Guven Tasbicen Gulipek, Tufan Ali, Savsar Batuhan, Bulbul Alper, Tonbul Zeynep, Guzel Elif, Ayhan Dilay Hazal, Timucin Ahmet Can, Onat Umut Inci, Bayram Akcapinar Gunseli, Akgun Dogan Ozlem, Alanay Yasemin, Tahir Turanli Eda
Department of Medical Biotechnology, Institute of Health Sciences, Acibadem Mehmet Ali Aydinlar University, 34752 Istanbul, Turkey.
Department of Molecular Biology and Genetics, Faculty of Engineering and Natural Sciences, Acibadem Mehmet Ali Aydinlar University, 34752 Istanbul, Turkey.
Int J Mol Sci. 2025 Sep 11;26(18):8838. doi: 10.3390/ijms26188838.

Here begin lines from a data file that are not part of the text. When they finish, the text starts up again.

/-
Copyright (c) 2026. All rights reserved.
Released under Apache 2.0 license as described in the file LICENSE.
-/
import Literature.Geometry.Kaehler.ComplexTorusQuaternionXSixEichlerClassNumberFormula
import Literature.Geometry.Kaehler.ComplexTorusQuaternionXSixSpecialCyclesPrimitiveDegrees
import Mathlib.NumberTheory.LegendreSymbol.ZModChar
import HarnessLib

/-!
# The primitive cycles `Z_prim(m)` of `X₆` in closed form: `P(m) = 0 ⟺ 4 ∣ m ∨ 9 ∣ m ∨ χ₈(D_m) = 1 ∨ (D_m∕3) = 1`,
# `deg Z_prim(m)_ℚ = 2·h(D_m)·m₂·m₃ / w_m`, and new values `P(13) = 4`, `P(49) = 8`, `P(7) = 0`

Tenth file of the Eichler-count plan. `…XSixEichlerClassNumberFormula.card_primitive_classes_closed_form` gave, for every
`m > 0`, `P(m) = |L_prim(m)/O₆^×| = h(D_m)·[4 ∤ m](1 − χ₈(D_m))·[9 ∤ m](1 − (D_m∕3))` (`D_m = −m` if `m ≡ 3 (mod 4)`,
else `−4m`); `…XSixSpecialCyclesPrimitiveDegrees.finsum_primitive_eq_card_div` gave `Σᶠ_{L_prim(m)/O₆^×} e⁻¹ = P(m)/w_m`
(`w_1 = 4`, `w_3 = 6`, else `2`). Consequences:

* §1 **`card_primitive_classes_eq_zero_iff`**: `P(m) = 0 ⟺ 4 ∣ m ∨ 9 ∣ m ∨ χ₈(D_m) = 1 ∨ (D_m∕3) = 1` (an optimal
  embedding of `S_m` into `O₆` exists iff `S_m` is maximal at `2` and `3` and neither prime splits in `ℚ(√−m)`), and
  `card_primitive_classes_pos_iff`.
* §2 **`degree_primitive_closed_form`**: `2·Σᶠ_{L_prim(m)/O₆^×} e⁻¹ = 2·h(D_m)·[4∤m](1 − χ₈(D_m))·[9∤m](1 − (D_m∕3)) / w_m`.
* §3 values by kernel evaluation: `P(13) = 4` (`h(−52) = 2`), `P(49) = 8` (`h(−196) = 4`, `(−196∕3) = −1`), `P(7) = 0`
  (`−7 ≡ 1 (mod 8)`: `2` splits).

## Sources

* M. Eichler (1955), Satz 5; M.-F. Vignéras, LNM 800 (1980), Ch. III §5 Thm. 5.11, Cor. 5.12, Ch. II §3.
  [cite: Eichler1955, Satz 5] [cite: VignerasLNM800, Ch. III §5 Thm. 5.11, Cor. 5.12; Ch. II §3]
* S. Kudla, M. Rapoport, T. Yang (2006), §3.4 (3.4.6), Remark 3.4.7, Prop. 3.4.5. [cite: KudlaRapoportYang2006, §3.4 (3.4.6), Remark 3.4.7]
* D. A. Cox (2013), Thm. 2.8, §7.D. [cite: Cox2013, Thm. 2.8, §7.D]

## Scope (honest)

Theorems only — no definition, no named fact, no instance.
-/

set_option maxSynthPendingDepth 3

open Quaternion Function
open scoped Pointwise
open Literature.NumberTheory.Automorphic Literature.NumberTheory.Automorphic.Brandt
open Literature.NumberTheory.Automorphic.HeckeTraceFormulaGL2Level (ellipticConductors)
open Literature.NumberTheory.QuadraticFields.Quadratic (BinQF.classNumber BinQF.classNumber_pos)

namespace Literature.Geometry.Kaehler.ComplexTorus.QuaternionType

/-! ## §1 When is `P(m) = 0`? -/

section Vanishing

/-- `χ₈` takes the values `0, ±1`. [folklore] -/
private theorem χ₈_trichotomy₆₉ (x : ZMod 8) : ZMod.χ₈ x = 0 ∨ ZMod.χ₈ x = 1 ∨ ZMod.χ₈ x = -1 := by
  revert x; decide

/-- `(a∕3)` takes the values `0, ±1`. [folklore] -/
private theorem legendreSym_three_trichotomy₆₉ (a : ℤ) :
    legendreSym 3 a = 0 ∨ legendreSym 3 a = 1 ∨ legendreSym 3 a = -1 := by
  rw [legendreSym]
  generalize (a : ZMod 3) = b
  revert b; decide

/-- `h(D_m) ≥ 1`. [cite: Cox2013, Thm. 2.8] -/
theorem classNumber_discf₁_pos {m : ℕ} (hm : 0 < m) : 0 < BinQF.classNumber (if (m : ℤ) % 4 = 3 then -(m : ℤ) else -4 * m) := by
  apply BinQF.classNumber_pos
  · split_ifs <;> omega
  · split_ifs <;> omega

/-- **`P(m) > 0 ⟺ 4 ∤ m ∧ 9 ∤ m ∧ χ₈(D_m) ≠ 1 ∧ (D_m∕3) ≠ 1`**: there is an optimal embedding `S_m ↪ O₆` iff `S_m` is
maximal at the ramified primes `2, 3` and neither of them splits in `ℚ(√−m)`. [cite: VignerasLNM800, Ch. III §5 Cor. 5.12; Ch. II §3] [cite: KudlaRapoportYang2006, §3.4 Prop. 3.4.5 and Remark 3.4.7] -/
theorem card_primitive_classes_pos_iff {m : ℕ} (hm : 0 < m) :
    0 < Nat.card (Quot (fun x y : {x : ℤ × ℤ × ℤ // x.1 ^ 2 - 3 * x.2.1 ^ 2 - 3 * x.2.2 ^ 2 = (m : ℤ) ∧
      ∃ u : ℤ × ℤ × ℤ, u.1 * x.1 + u.2.1 * x.2.1 + u.2.2 * x.2.2 = 1} ↦
      ∃ v : ℍ[ℚ,((-1 : ℤ) : ℚ),((3 : ℤ) : ℚ)], (v ∈ order (-1) 3 ∨ v - ⟨1/2, 1/2, 1/2, -1/2⟩ ∈ order (-1) 3) ∧
        ((v * star v).re = 1 ∨ (v * star v).re = -1) ∧
        v * ⟨0, x.1.1, x.1.2.1, x.1.2.2⟩ = ⟨0, y.1.1, y.1.2.1, y.1.2.2⟩ * v)) ↔
      ¬ 4 ∣ m ∧ ¬ 9 ∣ m ∧ ZMod.χ₈ ((((if (m : ℤ) % 4 = 3 then -(m : ℤ) else -4 * m) : ℤ)) : ZMod 8) ≠ 1 ∧ legendreSym 3 (if (m : ℤ) % 4 = 3 then -(m : ℤ) else -4 * m) ≠ 1 := by
  have h := card_primitive_classes_closed_form hm
  have hh : (0 : ℤ) < BinQF.classNumber (if (m : ℤ) % 4 = 3 then -(m : ℤ) else -4 * m) := by exact_mod_cast classNumber_discf₁_pos hm
  constructor
  · intro hpos
    have hne : (Nat.card (Quot (fun x y : {x : ℤ × ℤ × ℤ // x.1 ^ 2 - 3 * x.2.1 ^ 2 - 3 * x.2.2 ^ 2 = (m : ℤ) ∧
      ∃ u : ℤ × ℤ × ℤ, u.1 * x.1 + u.2.1 * x.2.1 + u.2.2 * x.2.2 = 1} ↦
      ∃ v : ℍ[ℚ,((-1 : ℤ) : ℚ),((3 : ℤ) : ℚ)], (v ∈ order (-1) 3 ∨ v - ⟨1/2, 1/2, 1/2, -1/2⟩ ∈ order (-1) 3) ∧
        ((v * star v).re = 1 ∨ (v * star v).re = -1) ∧
        v * ⟨0, x.1.1, x.1.2.1, x.1.2.2⟩ = ⟨0, y.1.1, y.1.2.1, y.1.2.2⟩ * v)) : ℤ) ≠ 0 := by exact_mod_cast hpos.ne'
    rw [h] at hne
    refine ⟨fun h4 => hne ?_, fun h9 => hne ?_, fun h2 => hne ?_, fun h3 => hne ?_⟩
    · rw [if_pos h4]; ring
    · rw [if_pos h9]; ring
    · by_cases h4 : 4 ∣ m
      · rw [if_pos h4]; ring
      · rw [if_neg h4, h2]; ring
    · by_cases h9 : 9 ∣ m
      · rw [if_pos h9]; ring
      · rw [if_neg h9, h3]; ring
  · rintro ⟨h4, h9, h2, h3⟩
    have hδ2 : (0 : ℤ) < (if 4 ∣ m then 0 else 1 - ZMod.χ₈ ((((if (m : ℤ) % 4 = 3 then -(m : ℤ) else -4 * m) : ℤ)) : ZMod 8)) := by
      rw [if_neg h4]
      rcases χ₈_trichotomy₆₉ ((((if (m : ℤ) % 4 = 3 then -(m : ℤ) else -4 * m) : ℤ)) : ZMod 8) with e | e | e
      · rw [e]; norm_num
      · exact absurd e h2
      · rw [e]; norm_num
    have hδ3 : (0 : ℤ) < (if 9 ∣ m then 0 else 1 - legendreSym 3 (if (m : ℤ) % 4 = 3 then -(m : ℤ) else -4 * m)) := by
      rw [if_neg h9]
      rcases legendreSym_three_trichotomy₆₉ (if (m : ℤ) % 4 = 3 then -(m : ℤ) else -4 * m) with e | e | e
      · rw [e]; norm_num
      · exact absurd e h3
      · rw [e]; norm_num
    have : (0 : ℤ) < (Nat.card (Quot (fun x y : {x : ℤ × ℤ × ℤ // x.1 ^ 2 - 3 * x.2.1 ^ 2 - 3 * x.2.2 ^ 2 = (m : ℤ) ∧
      ∃ u : ℤ × ℤ × ℤ, u.1 * x.1 + u.2.1 * x.2.1 + u.2.2 * x.2.2 = 1} ↦
      ∃ v : ℍ[ℚ,((-1 : ℤ) : ℚ),((3 : ℤ) : ℚ)], (v ∈ order (-1) 3 ∨ v - ⟨1/2, 1/2, 1/2, -1/2⟩ ∈ order (-1) 3) ∧
        ((v * star v).re = 1 ∨ (v * star v).re = -1) ∧
        v * ⟨0, x.1.1, x.1.2.1, x.1.2.2⟩ = ⟨0, y.1.1, y.1.2.1, y.1.2.2⟩ * v)) : ℤ) := by
      rw [h]; exact mul_pos hh (mul_pos hδ2 hδ3)
    exact_mod_cast this

/-- **`P(m) = 0 ⟺ 4 ∣ m ∨ 9 ∣ m ∨ χ₈(D_m) = 1 ∨ (D_m∕3) = 1`.** [cite: VignerasLNM800, Ch. III §5 Cor. 5.12; Ch. II §3] [cite: KudlaRapoportYang2006, §3.4 Prop. 3.4.5 and Remark 3.4.7] -/
theorem card_primitive_classes_eq_zero_iff {m : ℕ} (hm : 0 < m) :
    Nat.card (Quot (fun x y : {x : ℤ × ℤ × ℤ // x.1 ^ 2 - 3 * x.2.1 ^ 2 - 3 * x.2.2 ^ 2 = (m : ℤ) ∧
      ∃ u : ℤ × ℤ × ℤ, u.1 * x.1 + u.2.1 * x.2.1 + u.2.2 * x.2.2 = 1} ↦
      ∃ v : ℍ[ℚ,((-1 : ℤ) : ℚ),((3 : ℤ) : ℚ)], (v ∈ order (-1) 3 ∨ v - ⟨1/2, 1/2, 1/2, -1/2⟩ ∈ order (-1) 3) ∧
        ((v * star v).re = 1 ∨ (v * star v).re = -1) ∧
        v * ⟨0, x.1.1, x.1.2.1, x.1.2.2⟩ = ⟨0, y.1.1, y.1.2.1, y.1.2.2⟩ * v)) = 0 ↔
      4 ∣ m ∨ 9 ∣ m ∨ ZMod.χ₈ ((((if (m : ℤ) % 4 = 3 then -(m : ℤ) else -4 * m) : ℤ)) : ZMod 8) = 1 ∨ legendreSym 3 (if (m : ℤ) % 4 = 3 then -(m : ℤ) else -4 * m) = 1 := by
  have h := card_primitive_classes_pos_iff hm
  constructor
  · intro h0
    rw [h0, lt_self_iff_false, false_iff] at h
    by_contra hc
    apply h
    refine ⟨fun h4 => hc (Or.inl h4), fun h9 => hc (Or.inr (Or.inl h9)), fun h2 => hc (Or.inr (Or.inr (Or.inl h2))),
      fun h3 => hc (Or.inr (Or.inr (Or.inr h3)))⟩
  · intro hc
    by_contra h0
    obtain ⟨h4, h9, h2, h3⟩ := h.mp (Nat.pos_of_ne_zero h0)
    rcases hc with c | c | c | c
    · exact h4 c
    · exact h9 c
    · exact h2 c
    · exact h3 c

end Vanishing

/-! ## §2 `deg Z_prim(m)_ℚ` in closed form -/

section Degree

/-- **`deg Z_prim(m)_ℚ = 2·Σᶠ_{L_prim(m)/O₆^×} e⁻¹ = 2·h(D_m)·[4∤m](1 − χ₈(D_m))·[9∤m](1 − (D_m∕3)) / w_m`** for every
`m > 0` (`w_1 = 4`, `w_3 = 6`, else `2`): the degree of the primitive cycle of norm `m`, KRY's term `c` with
`t/c² = m` of (3.4.6), in closed form. [cite: KudlaRapoportYang2006, §3.4 (3.4.6) and (3.4.14)] [cite: Eichler1955, Satz 5] -/
theorem degree_primitive_closed_form {m : ℕ} (hm : 0 < m) :
    2 * ∑ᶠ q : (Quot (fun x y : {x : ℤ × ℤ × ℤ // x.1 ^ 2 - 3 * x.2.1 ^ 2 - 3 * x.2.2 ^ 2 = (m : ℤ) ∧
      ∃ u : ℤ × ℤ × ℤ, u.1 * x.1 + u.2.1 * x.2.1 + u.2.2 * x.2.2 = 1} ↦
      ∃ v : ℍ[ℚ,((-1 : ℤ) : ℚ),((3 : ℤ) : ℚ)], (v ∈ order (-1) 3 ∨ v - ⟨1/2, 1/2, 1/2, -1/2⟩ ∈ order (-1) 3) ∧
        ((v * star v).re = 1 ∨ (v * star v).re = -1) ∧
        v * ⟨0, x.1.1, x.1.2.1, x.1.2.2⟩ = ⟨0, y.1.1, y.1.2.1, y.1.2.2⟩ * v)),
        ((Nat.card
          {u : ℍ[ℚ,((-1 : ℤ) : ℚ),((3 : ℤ) : ℚ)] // (u ∈ order (-1) 3 ∨ u - ⟨1/2, 1/2, 1/2, -1/2⟩ ∈ order (-1) 3) ∧
            ((u * star u).re = 1 ∨ (u * star u).re = -1) ∧
            u * ⟨0, q.out.1.1, q.out.1.2.1, q.out.1.2.2⟩ = ⟨0, q.out.1.1, q.out.1.2.1, q.out.1.2.2⟩ * u} : ℚ))⁻¹ =
      2 * ((BinQF.classNumber (if (m : ℤ) % 4 = 3 then -(m : ℤ) else -4 * m) * ((if 4 ∣ m then 0 else 1 - ZMod.χ₈ ((((if (m : ℤ) % 4 = 3 then -(m : ℤ) else -4 * m) : ℤ)) : ZMod 8)) * (if 9 ∣ m then 0 else 1 - legendreSym 3 (if (m : ℤ) % 4 = 3 then -(m : ℤ) else -4 * m))) : ℤ) : ℚ) / (if (m : ℤ) = 1 then (4 : ℚ) else if (m : ℤ) = 3 then 6 else 2) := by
  rw [finsum_primitive_eq_card_div (by exact_mod_cast hm : (0 : ℤ) < m)]
  have h := card_primitive_classes_closed_form hm
  have h' : (Nat.card (Quot (fun x y : {x : ℤ × ℤ × ℤ // x.1 ^ 2 - 3 * x.2.1 ^ 2 - 3 * x.2.2 ^ 2 = (m : ℤ) ∧
      ∃ u : ℤ × ℤ × ℤ, u.1 * x.1 + u.2.1 * x.2.1 + u.2.2 * x.2.2 = 1} ↦
      ∃ v : ℍ[ℚ,((-1 : ℤ) : ℚ),((3 : ℤ) : ℚ)], (v ∈ order (-1) 3 ∨ v - ⟨1/2, 1/2, 1/2, -1/2⟩ ∈ order (-1) 3) ∧
        ((v * star v).re = 1 ∨ (v * star v).re = -1) ∧
        v * ⟨0, x.1.1, x.1.2.1, x.1.2.2⟩ = ⟨0, y.1.1, y.1.2.1, y.1.2.2⟩ * v)) : ℚ) = ((BinQF.classNumber (if (m : ℤ) % 4 = 3 then -(m : ℤ) else -4 * m) * ((if 4 ∣ m then 0 else 1 - ZMod.χ₈ ((((if (m : ℤ) % 4 = 3 then -(m : ℤ) else -4 * m) : ℤ)) : ZMod 8)) * (if 9 ∣ m then 0 else 1 - legendreSym 3 (if (m : ℤ) % 4 = 3 then -(m : ℤ) else -4 * m))) : ℤ) : ℚ) := by exact_mod_cast h
  rw [h', mul_div_assoc]

end Degree

/-! ## §3 Values -/

section Values

/-- **`P(13) = 4`** (`D = −52`, `h(−52) = 2`, `χ₈(−52) = 0`, `(−52∕3) = −1`; all of `L(13)` is primitive, `13` squarefree,
matching the series' `|L(13)/O₆^×| = 4`). [cite: KudlaRapoportYang2006, §3.4 (3.4.6)] -/
theorem card_primitive_thirteen : (Nat.card (Quot (fun x y : {x : ℤ × ℤ × ℤ // x.1 ^ 2 - 3 * x.2.1 ^ 2 - 3 * x.2.2 ^ 2 = (13 : ℤ) ∧
      ∃ u : ℤ × ℤ × ℤ, u.1 * x.1 + u.2.1 * x.2.1 + u.2.2 * x.2.2 = 1} ↦
      ∃ v : ℍ[ℚ,((-1 : ℤ) : ℚ),((3 : ℤ) : ℚ)], (v ∈ order (-1) 3 ∨ v - ⟨1/2, 1/2, 1/2, -1/2⟩ ∈ order (-1) 3) ∧
        ((v * star v).re = 1 ∨ (v * star v).re = -1) ∧
        v * ⟨0, x.1.1, x.1.2.1, x.1.2.2⟩ = ⟨0, y.1.1, y.1.2.1, y.1.2.2⟩ * v)) : ℤ) = 4 := by
  have e : (Nat.card (Quot (fun x y : {x : ℤ × ℤ × ℤ // x.1 ^ 2 - 3 * x.2.1 ^ 2 - 3 * x.2.2 ^ 2 = (13 : ℤ) ∧
      ∃ u : ℤ × ℤ × ℤ, u.1 * x.1 + u.2.1 * x.2.1 + u.2.2 * x.2.2 = 1} ↦
      ∃ v : ℍ[ℚ,((-1 : ℤ) : ℚ),((3 : ℤ) : ℚ)], (v ∈ order (-1) 3 ∨ v - ⟨1/2, 1/2, 1/2, -1/2⟩ ∈ order (-1) 3) ∧
        ((v * star v).re = 1 ∨ (v * star v).re = -1) ∧
        v * ⟨0, x.1.1, x.1.2.1, x.1.2.2⟩ = ⟨0, y.1.1, y.1.2.1, y.1.2.2⟩ * v)) : ℤ) = Nat.card (Quot (fun x y : {x : ℤ × ℤ × ℤ // x.1 ^ 2 - 3 * x.2.1 ^ 2 - 3 * x.2.2 ^ 2 = ((13 : ℕ) : ℤ) ∧
      ∃ u : ℤ × ℤ × ℤ, u.1 * x.1 + u.2.1 * x.2.1 + u.2.2 * x.2.2 = 1} ↦
      ∃ v : ℍ[ℚ,((-1 : ℤ) : ℚ),((3 : ℤ) : ℚ)], (v ∈ order (-1) 3 ∨ v - ⟨1/2, 1/2, 1/2, -1/2⟩ ∈ order (-1) 3) ∧
        ((v * star v).re = 1 ∨ (v * star v).re = -1) ∧
        v * ⟨0, x.1.1, x.1.2.1, x.1.2.2⟩ = ⟨0, y.1.1, y.1.2.1, y.1.2.2⟩ * v)) := rfl
  rw [e, card_primitive_classes_closed_form (by norm_num : 0 < 13)]
  decide +kernel

/-- **`P(49) = 8`** (new: `D = −196`, `h(−196) = 4`, `χ₈(−196) = 0`, `(−196∕3) = −1`; so
`|L(49)/O₆^×| = P(49) + P(1) = 10`). [cite: KudlaRapoportYang2006, §3.4 (3.4.6)] -/
theorem card_primitive_fortynine : (Nat.card (Quot (fun x y : {x : ℤ × ℤ × ℤ // x.1 ^ 2 - 3 * x.2.1 ^ 2 - 3 * x.2.2 ^ 2 = (49 : ℤ) ∧
      ∃ u : ℤ × ℤ × ℤ, u.1 * x.1 + u.2.1 * x.2.1 + u.2.2 * x.2.2 = 1} ↦
      ∃ v : ℍ[ℚ,((-1 : ℤ) : ℚ),((3 : ℤ) : ℚ)], (v ∈ order (-1) 3 ∨ v - ⟨1/2, 1/2, 1/2, -1/2⟩ ∈ order (-1) 3) ∧
        ((v * star v).re = 1 ∨ (v * star v).re = -1) ∧
        v * ⟨0, x.1.1, x.1.2.1, x.1.2.2⟩ = ⟨0, y.1.1, y.1.2.1, y.1.2.2⟩ * v)) : ℤ) = 8 := by
  have e : (Nat.card (Quot (fun x y : {x : ℤ × ℤ × ℤ // x.1 ^ 2 - 3 * x.2.1 ^ 2 - 3 * x.2.2 ^ 2 = (49 : ℤ) ∧
      ∃ u : ℤ × ℤ × ℤ, u.1 * x.1 + u.2.1 * x.2.1 + u.2.2 * x.2.2 = 1} ↦
      ∃ v : ℍ[ℚ,((-1 : ℤ) : ℚ),((3 : ℤ) : ℚ)], (v ∈ order (-1) 3 ∨ v - ⟨1/2, 1/2, 1/2, -1/2⟩ ∈ order (-1) 3) ∧
        ((v * star v).re = 1 ∨ (v * star v).re = -1) ∧
        v * ⟨0, x.1.1, x.1.2.1, x.1.2.2⟩ = ⟨0, y.1.1, y.1.2.1, y.1.2.2⟩ * v)) : ℤ) = Nat.card (Quot (fun x y : {x : ℤ × ℤ × ℤ // x.1 ^ 2 - 3 * x.2.1 ^ 2 - 3 * x.2.2 ^ 2 = ((49 : ℕ) : ℤ) ∧
      ∃ u : ℤ × ℤ × ℤ, u.1 * x.1 + u.2.1 * x.2.1 + u.2.2 * x.2.2 = 1} ↦
      ∃ v : ℍ[ℚ,((-1 : ℤ) : ℚ),((3 : ℤ) : ℚ)], (v ∈ order (-1) 3 ∨ v - ⟨1/2, 1/2, 1/2, -1/2⟩ ∈ order (-1) 3) ∧
        ((v * star v).re = 1 ∨ (v * star v).re = -1) ∧
        v * ⟨0, x.1.1, x.1.2.1, x.1.2.2⟩ = ⟨0, y.1.1, y.1.2.1, y.1.2.2⟩ * v)) := rfl
  rw [e, card_primitive_classes_closed_form (by norm_num : 0 < 49)]
  decide +kernel

/-- **`P(7) = 0`** (`D = −7 ≡ 1 (mod 8)`: `2` splits in `ℚ(√−7)`, no optimal embedding; the series'
`card_normOne_classes_two_and_seven`). [cite: KudlaRapoportYang2006, §3.4 Prop. 3.4.5] -/
theorem card_primitive_seven : Nat.card (Quot (fun x y : {x : ℤ × ℤ × ℤ // x.1 ^ 2 - 3 * x.2.1 ^ 2 - 3 * x.2.2 ^ 2 = (7 : ℤ) ∧
      ∃ u : ℤ × ℤ × ℤ, u.1 * x.1 + u.2.1 * x.2.1 + u.2.2 * x.2.2 = 1} ↦
      ∃ v : ℍ[ℚ,((-1 : ℤ) : ℚ),((3 : ℤ) : ℚ)], (v ∈ order (-1) 3 ∨ v - ⟨1/2, 1/2, 1/2, -1/2⟩ ∈ order (-1) 3) ∧
        ((v * star v).re = 1 ∨ (v * star v).re = -1) ∧
        v * ⟨0, x.1.1, x.1.2.1, x.1.2.2⟩ = ⟨0, y.1.1, y.1.2.1, y.1.2.2⟩ * v)) = 0 := by
  have e : (Nat.card (Quot (fun x y : {x : ℤ × ℤ × ℤ // x.1 ^ 2 - 3 * x.2.1 ^ 2 - 3 * x.2.2 ^ 2 = (7 : ℤ) ∧
      ∃ u : ℤ × ℤ × ℤ, u.1 * x.1 + u.2.1 * x.2.1 + u.2.2 * x.2.2 = 1} ↦
      ∃ v : ℍ[ℚ,((-1 : ℤ) : ℚ),((3 : ℤ) : ℚ)], (v ∈ order (-1) 3 ∨ v - ⟨1/2, 1/2, 1/2, -1/2⟩ ∈ order (-1) 3) ∧
        ((v * star v).re = 1 ∨ (v * star v).re = -1) ∧
        v * ⟨0, x.1.1, x.1.2.1, x.1.2.2⟩ = ⟨0, y.1.1, y.1.2.1, y.1.2.2⟩ * v)) : ℤ) = Nat.card (Quot (fun x y : {x : ℤ × ℤ × ℤ // x.1 ^ 2 - 3 * x.2.1 ^ 2 - 3 * x.2.2 ^ 2 = ((7 : ℕ) : ℤ) ∧
      ∃ u : ℤ × ℤ × ℤ, u.1 * x.1 + u.2.1 * x.2.1 + u.2.2 * x.2.2 = 1} ↦
      ∃ v : ℍ[ℚ,((-1 : ℤ) : ℚ),((3 : ℤ) : ℚ)], (v ∈ order (-1) 3 ∨ v - ⟨1/2, 1/2, 1/2, -1/2⟩ ∈ order (-1) 3) ∧
        ((v * star v).re = 1 ∨ (v * star v).re = -1) ∧
        v * ⟨0, x.1.1, x.1.2.1, x.1.2.2⟩ = ⟨0, y.1.1, y.1.2.1, y.1.2.2⟩ * v)) := rfl
  have h : (Nat.card (Quot (fun x y : {x : ℤ × ℤ × ℤ // x.1 ^ 2 - 3 * x.2.1 ^ 2 - 3 * x.2.2 ^ 2 = (7 : ℤ) ∧
      ∃ u : ℤ × ℤ × ℤ, u.1 * x.1 + u.2.1 * x.2.1 + u.2.2 * x.2.2 = 1} ↦
      ∃ v : ℍ[ℚ,((-1 : ℤ) : ℚ),((3 : ℤ) : ℚ)], (v ∈ order (-1) 3 ∨ v - ⟨1/2, 1/2, 1/2, -1/2⟩ ∈ order (-1) 3) ∧
        ((v * star v).re = 1 ∨ (v * star v).re = -1) ∧
        v * ⟨0, x.1.1, x.1.2.1, x.1.2.2⟩ = ⟨0, y.1.1, y.1.2.1, y.1.2.2⟩ * v)) : ℤ) = 0 := by
    rw [e, card_primitive_classes_closed_form (by norm_num : 0 < 7)]
    decide +kernel
  exact_mod_cast h

end Values

end Literature.Geometry.Kaehler.ComplexTorus.QuaternionType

Progressive pseudorheumatoid dysplasia (PPD) is a rare autosomal recessive cartilage disorder caused by biallelic variants in , which encodes the matricellular protein WISP3. Although WISP3 is thought to contribute to extracellular matrix (ECM) homeostasis, its precise molecular role in PPD remains unclear. To elucidate how disease-associated variants affect chondrocyte function, we overexpressed four variants-p.Cys52*, p.Tyr109*, p.Gly83Glu, and p.Cys114Trp-all located within the IGFBP domain, and evaluated their impact on parameters including redox balance, ER stress, ECM remodeling, gene expression, and protein-protein interactions. The p.Cys52* variant resulted in rapid degradation of WISP3, indicating a complete loss-of-function. The p.Tyr109* variant disrupted ECM regulation, markedly reducing protein interaction capacity, which was correlated with elevated mitochondrial ROS (mtROS) levels and triggered a strong response that led to programmed cell death. Although both missense variants yielded full-length proteins, their effects diverged significantly: p.Gly83Glu induced minor cellular alterations, whereas p.Cys114Trp caused severe protein destabilization, increased ROS accumulation, and high levels of ER stress. Proteomic analysis revealed that p.Cys114Trp acquired novel interaction partners, suggesting a potential gain-of-function mechanism. Collectively, these findings demonstrate that the functional consequences of variants depend not only on variant type or domain location but also on their positional and structural context. The distinct cellular responses elicited by each variant underscore the importance of functional validation in modeling PPD pathogenesis and offer valuable biological and therapeutic perspectives.
进行性假类风湿发育不良(PPD)是一种罕见的常染色体隐性软骨疾病,由编码基质细胞蛋白WISP3的基因双等位基因变异引起。尽管WISP3被认为有助于细胞外基质(ECM)的稳态,但其在PPD中的确切分子作用仍不清楚。为了阐明疾病相关变异如何影响软骨细胞功能,我们过表达了位于胰岛素样生长因子结合蛋白(IGFBP)结构域内的四个变异——p.Cys52*、p.Tyr109*、p.Gly83Glu和p.Cys114Trp,并评估了它们对包括氧化还原平衡、内质网应激、ECM重塑、基因表达和蛋白质-蛋白质相互作用等参数的影响。p.Cys52变异导致WISP3快速降解,表明功能完全丧失。p.Tyr109变异破坏了ECM调节,显著降低了蛋白质相互作用能力,这与线粒体活性氧(mtROS)水平升高相关,并引发了导致程序性细胞死亡的强烈反应。尽管这两个错义变异都产生了全长蛋白,但它们的影响差异显著:p.Gly83Glu引起轻微的细胞改变,而p.Cys114Trp导致严重的蛋白质不稳定、活性氧积累增加和高水平的内质网应激。蛋白质组学分析表明,p.Cys114Trp获得了新的相互作用伙伴,提示可能存在功能获得机制。总体而言,这些发现表明该基因变异的功能后果不仅取决于变异类型或结构域位置,还取决于它们的位置和结构背景。每个变异引发的不同细胞反应强调了在模拟PPD发病机制中进行功能验证的重要性,并提供了有价值的生物学和治疗学观点。